Electrical connector 10 includes an insulation housing 20 with one pair of compartments 21 and 22. A pair of electrical contacts 31 and 32 have tab contact sections 33 which extend through the rear wall of housing 20 into compartments 21 and 22. The tab contact sections 33a-33b, and 33c-33d of contacts 31 and 32 respectively are separate and parallel with respect to each other. They are connected at coupling sections 35, 36 and each has a connection terminal 37 and 38. The outer sections of coupling sections 35 and 36 are twisted in the fabrication process so that the tab contact sections of both contacts 31 and 32 are reversed up or down with respect to each other so that the tab contact sections 33a-33d are disposed in the same plane in compartments 21, 22.
1. An electrical connector, comprising:
a dielectric housing having front open end compartments;
a grounding contact including a base section extending along an inner surface of each said compartment and a grounding terminal extending through a rear wall of said housing, flexible contact members extending outwardly from said base section and along other inner surfaces of said compartments substantially normal to said inner surface, securing means provided by said grounding contact and said housing securing said grounding contact in said compartments; and
electrical terminal means in the form of a pair of electrical contacts each including a coupling section having a pair of separated tab contacts and a connection terminal, said tab contacts of each electrical contact extending through the rear wall of said housing and into each respective compartment such that the tab contacts in each compartment are disposed in the same plane and the coupling sections of the contacts extend parallel to each other along the rear wall while the connection terminals extend substantially normal to said coupling sections.
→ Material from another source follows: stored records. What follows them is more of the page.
import Summits.Ventures.Crystal3D.Kissing125.GSearchCheck2
import Summits.Ventures.Crystal3D.Kissing125.GSearchDefs3
import Summits.Ventures.Crystal3D.Kissing125.GSearchSearch2
import HarnessLib

/-!
# Soundness of bisection and of the search, κ-generic — part 3/3

HONEST FRAMING (cell pub-crystal3d, K-path at `h = 5/4`, V4 = κ as an explicit parameter): this is NOT a result printed
by Hales; it is his METHOD (arXiv:1209.6043, Theorem 3 + Lemmas 7–10, in the tree's form of a verified interval-arithmetic
growth search, `Literature/…/KissingSearch*.lean`) with the largest long-side cosine `κ` made an EXPLICIT PARAMETER
(`κ : Kappa`, carrying the two numeric facts the soundness proof uses: `-1/2 ≤ κ`, `κ < 1/4`).  Only the declarations
whose statement depends on `κ` are declared here (namespace `…Kissing125.GSearch`, the tree's short names, no renames);
every κ-free helper is the landed K25 copy (`…Kissing125.KissingSearch.*`) and every κ-free lemma is cited from the tree
(PRIVATE per-file citation aliases; `GSearchTransport.lean` holds `toT : St → tree St` and the transport equalities).  The K25
instance is `κ25 = ⟨7/32, …⟩`; `GSearchBridge.lean` identifies the generic checker at
`κ25` with the landed `Kissing125.KissingSearch.checkPart`, so the landed run files are consumed unchanged.  Generated by
`HOME/lean/kissing125/v4-prep/gen/mkgen.py`; nothing here is asserted about GAP(1.26) or any census.

THIS FILE: the κ-tainted declarations of `Literature/Geometry/DiscreteGeometry/KissingSearchSearch.lean` (part 3 of 3), with `κ : Kappa` threaded; κ-free declarations of that file are NOT re-declared publicly (the κ-free helpers are the landed K25 copies; the κ-free tree lemmas used by the proofs are cited through PRIVATE aliases at the top of the file).

## References
* T. C. Hales, *A proof of Fejes Tóth's conjecture on sphere packings with kissing number twelve*,
  arXiv:1209.6043 (2012): Definition 1, Theorem 2, Theorem 3, Lemmas 7–10. [`Hales2012`]
* R. E. Moore, *Interval Analysis* (1966), Theorem 3.1, §4.4. [`Moore1966`]
-/

namespace Summit.Ventures.Crystal3D.Kissing125

open Literature.Geometry.DiscreteGeometry
open Summit.Ventures.Crystal3D.Kissing125.KissingSearch

namespace GSearch

open Real Literature.Analysis.ValidatedNumerics KissingLP NonemptyInterval Finset

variable {κ : Kappa}

/-! ### κ-free tree lemmas used below, read over the K25 copies (PRIVATE citation aliases; the public
surface of this file is κ-generic only) -/

/-- K25 reading of the tree lemma `mem_indexed_of_mem` (κ-free; proof = citation of the tree lemma). [folklore] -/
private theorem mem_indexed_of_mem {α : Type} {L : List α} {x : α} (h : x ∈ L) :
  ∃ j, (j, x) ∈ indexed L :=
  Literature.Geometry.DiscreteGeometry.KissingSearch.mem_indexed_of_mem h

/-- K25 reading of the tree lemma `mem_kidsAt` (κ-free; proof = verbatim 4-line copy of the tree proof — the statement lives in `Option`/`List` of the K25 `St`, not transportable by citation). [folklore] -/
private theorem mem_kidsAt {s s' : St} {v a c r1 r2 : ℕ}
  (hadd : s.addTri v a c = some s') (h1 : r1 ∈ s.labelOpts v c) (h2 : r2 ∈ s.labelOpts a c)
  (hk : ((s'.sdom v c r1).sdom a c r2).countKill v a c = false) :
  ((s'.sdom v c r1).sdom a c r2, [v, a, c]) ∈ s.kidsAt v a c :=
  by
  unfold St.kidsAt
  rw [hadd]
  simp only [List.mem_flatMap, List.mem_filterMap]
  exact ⟨r1, h1, r2, h2, by rw [hk]; simp⟩

/-- K25 reading of the tree lemma `newLabel_none` (κ-free; proof = citation of the tree lemma). [folklore] -/
private theorem newLabel_none {s : St} (h : s.newLabel = none) {n : ℕ}
  (hn : n < 12) : s.hdeg2 n ≠ 0 :=
  by rw [hdeg2_tr]; exact Literature.Geometry.DiscreteGeometry.KissingSearch.newLabel_none (s := toT s) (by rw [← newLabel_tr]; exact h) hn

/-- K25 reading of the tree lemma `newLabel_some` (κ-free; proof = citation of the tree lemma). [folklore] -/
private theorem newLabel_some {s : St} {n : ℕ} (h : s.newLabel = some n) :
  n < 12 ∧ s.hdeg2 n = 0 :=
  by rw [hdeg2_tr]; exact Literature.Geometry.DiscreteGeometry.KissingSearch.newLabel_some (s := toT s) (by rw [← newLabel_tr]; exact h)


section Search
/-- **Soundness of the search.**  If `s.search dirty fuel = true` for a state realized by a
structure `M` satisfying the root normalisation, in which the labels `0, …, 4` are used, then
the contact graph of `M` is FCC or HCP. [cite: Hales2012, Theorem 3 and Lemma 9] -/
theorem search_sound : ∀ (fuel : ℕ) (M : KConf κ) (s : St) (dirty : List ℕ), Realizes M s → M.RootInv →
    (∀ x, x < 5 → ∃ t ∈ s.tris.toList, x ∈ tset t) → St.search κ s dirty fuel = true → M.Concl
  | 0, M, s, dirty, _, _, _, h => by unfold St.search at h; cases h
  | fuel + 1, M, s, dirty, hR, hI, hU5, h => by
    classical
    unfold St.search at h
    revert h
    unfold St.expand
    obtain ⟨n1, k1⟩ := propagateWL_sound 400 dirty s hR
    cases hp : St.propagateWL κ s 400 dirty with
    | none => exact absurd hp n1
    | some s₁ =>
      obtain ⟨hR1, htr1⟩ := k1 s₁ hp
      have hU5' : ∀ x, x < 5 → ∃ t ∈ s₁.tris.toList, x ∈ tset t := by rw [htr1]; exact hU5
      have hne1 : s₁.tris.toList ≠ [] := by
        obtain ⟨t, ht, -⟩ := hU5' 0 (by norm_num)
        exact List.ne_nil_of_mem ht
      simp only [rootKill_false hR1 hI, Bool.false_eq_true, ↓reduceIte]
      cases hco : s₁.chooseOpen with
      | none =>
        simp only
        have hno : ∀ v, v < 12 → ∀ a, a < 12 → a ≠ v → s₁.gsc v a ≠ 1 :=
          fun v hv a ha hav => chooseOpen_none hR1 hco hv ha hav
        have hall : ∀ t'' ∈ M.T, ∃ t ∈ s₁.tris.toList, tset t = t'' := fun t'' hT => all_placed_of_no_open hR1 hno hne1 hT
        obtain ⟨hsz, hnu⟩ := size_and_nused_of_complete hR1 hall
        simp only [hsz, hnu, bne_self_eq_false, Bool.or_self, Bool.false_eq_true, ↓reduceIte]
        by_cases hacc : s₁.accept = true
        · intro _; exact accept_sound hR1 hall hacc
        · simp only [hacc, Bool.false_eq_true, ↓reduceIte]
          intro h; exact (refute_sound 40 s₁ hR1 h).elim
      | some p =>
        obtain ⟨v, a, b⟩ := p
        simp only
        obtain ⟨hv, ha, hav, h1, t₀, ht₀, hset₀, hb, hbv, hba⟩ := chooseOpen_some hR1 hco
        obtain ⟨c, hc, hcv, hca, hcb, hT, hun⟩ := exists_third hR1 hv ha hav h1 ht₀ hset₀
        have hsz : ¬ 20 ≤ s₁.tris.size := not_le.2 (size_lt_of_unplaced hR1 hT hun)
        rw [if_neg hsz]
        simp only [List.all_eq_true, List.mem_append, List.mem_flatMap, List.mem_filter, List.mem_range, Bool.not_eq_true',
          Bool.or_eq_false_iff, beq_eq_false_iff_ne, ne_eq, decide_eq_false_iff_not, not_le]
        intro hkids
        have hlab : s₁.gdom v a ≠ UNL :=
          hR1.side_lab t₀ ht₀ v (by rw [hset₀]; simp) a (by rw [hset₀]; simp) (Ne.symm hav)
        -- the growth step at an admissible third vertex `c'` in a structure `M'` realizing `s₁`
        have grow : ∀ (M' : KConf κ) (c' : ℕ), Realizes M' s₁ → M'.RootInv → c' < 12 → c' ≠ v → c' ≠ a →
            ({v, a, c'} : Finset ℕ) ∈ M'.T → (∀ t ∈ s₁.tris.toList, tset t ≠ {v, a, c'}) →
            (∀ q ∈ s₁.kidsAt v a c', St.search κ q.1 q.2 fuel = true) → M'.Concl := by
          intro M' c' hR' hI' hc' hc'v hc'a hT' hun' hstep
          obtain ⟨s', hadd, hR'', htris', -, -⟩ := realizes_grow hR' hv ha hc' (Ne.symm hav) (Ne.symm hc'v) (Ne.symm hc'a)
            hT' hun' hlab
          have m1 := trueCode_mem_labelOpts hR' hv hc' (Ne.symm hc'v) hT' (by simp) (by simp)
          have m2 := trueCode_mem_labelOpts hR' ha hc' (Ne.symm hc'a) hT' (by simp) (by simp)
          have hk := countKill_false hR'' hI' hv ha hc'
          have h := hstep _ (mem_kidsAt hadd m1 m2 hk)
          exact search_sound fuel M' _ [v, a, c'] hR'' hI' (fun x hx => by
            obtain ⟨t, ht, hxt⟩ := hU5' x hx
            exact ⟨t, by simp [htris', ht], hxt⟩) h
        by_cases hused : s₁.hdeg2 c = 0
        · -- `c` unused: relabel through the smallest unused label `n`
          cases hnl : s₁.newLabel with
          | none => exact absurd hused (newLabel_none hnl hc)
          | some n =>
            obtain ⟨hn, hn0⟩ := newLabel_some hnl
            have hcu : ∀ t ∈ s₁.tris.toList, c ∉ tset t := fun t ht hct =>
              (used_iff_hdeg2 hR1 hc).1 ⟨t, ht, hct⟩ hused
            have hnu : ∀ t ∈ s₁.tris.toList, n ∉ tset t := fun t ht hnt =>
              (used_iff_hdeg2 hR1 hn).1 ⟨t, ht, hnt⟩ hn0
            have hc5 : 5 ≤ c := by
              by_contra h; push Not at h
              obtain ⟨t, ht, hct⟩ := hU5' c h; exact hcu t ht hct
            have hn5 : 5 ≤ n := by
              by_contra h; push Not at h
              obtain ⟨t, ht, hnt⟩ := hU5' n h; exact hnu t ht hnt
            have hvu : ∃ t ∈ s₁.tris.toList, v ∈ tset t := ⟨t₀, ht₀, by rw [hset₀]; simp⟩
            have hau : ∃ t ∈ s₁.tris.toList, a ∈ tset t := ⟨t₀, ht₀, by rw [hset₀]; simp⟩
            have hnv : n ≠ v := by rintro rfl; obtain ⟨t, ht, h⟩ := hvu; exact hnu t ht h
            have hna : n ≠ a := by rintro rfl; obtain ⟨t, ht, h⟩ := hau; exact hnu t ht h
            have hσ : ∀ x, (Equiv.swap c n) x < 12 ↔ x < 12 := by
              intro x
              by_cases e1 : x = c
              · subst e1; rw [Equiv.swap_apply_left]; exact ⟨fun _ => hc, fun _ => hn⟩
              · by_cases e2 : x = n
                · subst e2; rw [Equiv.swap_apply_right]; exact ⟨fun _ => hn, fun _ => hc⟩
                · rw [Equiv.swap_apply_of_ne_of_ne e1 e2]
            have hR' : Realizes (M.relabel (Equiv.swap c n) hσ) s₁ := realizes_swap hR1 hc hn hcu hnu
            have hI' := rootInv_relabel_swap M hc5 hn5 hσ hI
            refine KConf.concl_of_relabel M _ hσ (grow _ n hR' hI' hn hnv hna ?_ ?_ fun q hq => hkids q (Or.inr ?_))
            · show ({v, a, n} : Finset ℕ) ∈ M.T.image (relab (Equiv.swap c n))
              rw [Finset.mem_image]
              refine ⟨{v, a, c}, hT, ?_⟩
              unfold relab
              have e1 : (Equiv.swap c n) v = v := Equiv.swap_apply_of_ne_of_ne (Ne.symm hcv) (Ne.symm hnv)
              have e2 : (Equiv.swap c n) a = a := Equiv.swap_apply_of_ne_of_ne (Ne.symm hca) (Ne.symm hna)
              have e3 : (Equiv.swap c n) c = n := Equiv.swap_apply_left _ _
              simp [Finset.image_insert, Finset.image_singleton, e1, e2, e3]
            · intro t ht e
              exact hnu t ht (by rw [e]; simp)
            · rw [hnl]; exact hq
        · -- `c` used: the old-label branch
          have g1 : s₁.gsc v c < 2 := by
            by_contra h2; push Not at h2
            have h2' : s₁.gsc v c = 2 := le_antisymm (gsc_le_two hR1 hv hc (Ne.symm hcv)) h2
            obtain ⟨t, ht, e⟩ := placed_of_gsc_two hR1 hv hc (Ne.symm hcv) h2' hT (by simp) (by simp)
            exact hun t ht e
          have g2 : s₁.gsc a c < 2 := by
            by_contra h2; push Not at h2
            have h2' : s₁.gsc a c = 2 := le_antisymm (gsc_le_two hR1 ha hc (Ne.symm hca)) h2
            obtain ⟨t, ht, e⟩ := placed_of_gsc_two hR1 ha hc (Ne.symm hca) h2' hT (by simp) (by simp)
            exact hun t ht e
          exact grow M c hR1 hI hc hcv hca hT hun fun q hq =>
            hkids q (Or.inl ⟨c, ⟨hc, ⟨⟨⟨⟨hcv, hca⟩, hcb⟩, hused⟩, g1⟩, g2⟩, hq⟩)

/-! ### Part D. Frontiers and parts -/

/-- **One level**: if every node of `stepAll L` searches `true` with fuel `f`, every node of
`L` searches `true` with fuel `f + 1`. [folklore] -/
theorem stepAll_sound : ∀ (L L' : List (St × List ℕ)) (f : ℕ), stepAll κ L = some L' →
    (∀ q ∈ L', St.search κ q.1 q.2 f = true) → ∀ p ∈ L, St.search κ p.1 p.2 (f + 1) = true
  | [], L', f, _, _ => by simp
  | p :: rest, L', f, h, hL' => by
    intro q hq
    unfold stepAll at h
    rcases List.mem_cons.1 hq with rfl | hq
    · -- the head
      unfold St.search
      revert h
      cases he : St.expand κ q.1 q.2 with
      | leaf b =>
        cases b
        · intro h; cases h
        · intro _; rfl
      | branch kids =>
        intro h
        simp only
        rw [List.all_eq_true]
        intro k hk
        revert h
        cases hs : stepAll κ rest with
        | none => intro h; cases h
        | some L'' =>
          intro h
          simp only [Option.map_some, Option.some.injEq] at h
          exact hL' k (by rw [← h]; exact List.mem_append_left _ hk)
    · -- the tail
      revert h
      cases he : St.expand κ p.1 p.2 with
      | leaf b =>
        cases b
        · intro h; cases h
        · intro h; exact stepAll_sound rest L' f h hL' q hq
      | branch kids =>
        cases hs : stepAll κ rest with
        | none => intro h; cases h
        | some L'' =>
          intro h
          simp only [Option.map_some, Option.some.injEq] at h
          exact stepAll_sound rest L'' f hs (fun r hr => hL' r (by rw [← h]; exact List.mem_append_right _ hr)) q hq

/-- **Frontiers**: if every node of the frontier at depth `k` searches `true` with fuel `f`,
every start node searches `true` with fuel `f + k`. [folklore] -/
theorem frontier_sound : ∀ (k : ℕ) (L L' : List (St × List ℕ)) (f : ℕ), frontier κ L k = some L' →
    (∀ q ∈ L', St.search κ q.1 q.2 f = true) → ∀ p ∈ L, St.search κ p.1 p.2 (f + k) = true
  | 0, L, L', f, h, hL' => by
    unfold frontier at h
    cases h
    simpa using hL'
  | k + 1, L, L', f, h, hL' => by
    unfold frontier at h
    revert h
    cases hs : stepAll κ L with
    | none => intro h; cases h
    | some L₁ =>
      intro h
      have h1 := frontier_sound k L₁ L' f h hL'
      have := stepAll_sound L L₁ (f + k) hs h1
      rwa [show f + (k + 1) = f + k + 1 by omega]

/-- **All parts together decide every root.** [folklore] -/
theorem search_roots_of_parts {depth parts fuel : ℕ} (hparts : 0 < parts)
    (h : ∀ i, i < parts → checkPart κ depth parts i fuel = true) :
    ∀ p ∈ rootStates, St.search κ p.1 p.2 (fuel + depth) = true := by
  have h0 := h 0 hparts
  unfold checkPart at h0
  revert h0
  cases hf : frontier κ rootStates depth with
  | none => intro h0; cases h0
  | some L =>
    intro _
    refine frontier_sound depth rootStates L fuel hf fun q hq => ?_
    obtain ⟨j, hj⟩ := mem_indexed_of_mem hq
    have hi := h (j % parts) (Nat.mod_lt _ hparts)
    unfold checkPart at hi
    rw [hf] at hi
    simp only [List.all_eq_true] at hi
    have := hi (j, q) hj
    simpa using this

end Search


end GSearch

end Summit.Ventures.Crystal3D.Kissing125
2. An electrical connector as claimed in claim 1, wherein said flexible contact members are flag shaped.
3. An electrical connector as claimed in claim 1, wherein said securing means include a lance in said base section disposed in an opening in said housing.
4. An electrical connector as claimed in claim 3, wherein said base section includes legs extending through the rear wall and bent therealong.
5. An electrical connector as claimed in claim 1, wherein said tab contacts are twisted in the same direction relative to the coupling section so that the tab contacts extend normal with respect to the coupling section and parallel with respect to each other.
6. An electrical connector as claimed in claim 5, wherein the tab contacts of each of the electrical contacts are twisted so as to be oriented opposite to each other and the connection terminals of the electrical contacts extend in the same direction parallel to each other.
7. An electrical connector, comprising:
a shield member including a termination section for termination to a shielding member of an electrical cable;
an inner dielectric housing having contact-receiving cavities in which electrical contacts electrically connected to electrical wires of the electrical cable are to be secured, said inner housing being positionable within said shield member, securing means provided by the shield member and the inner housing securing the inner housing within the shield member; and
an outer dielectric housing disposed over said shield member including latch members for latching engagement with said shield member to secure said outer housing thereon and another latch member for latching the connector to a matable connector, said outer housing having an opening exposing a section of said shield member for engagement with a ground contact of the matable connector.
8. An electrical connector as claimed in claim 7, wherein said termination section is a U-shaped member along which the electrical cable extends and a semi-cylindrical ferrule member is disposed within the U-shaped member and clamped therein by the U-shaped member.
9. An electrical connector as claimed in claim 7, wherein said outer housing has another opening exposing another section of said shield member.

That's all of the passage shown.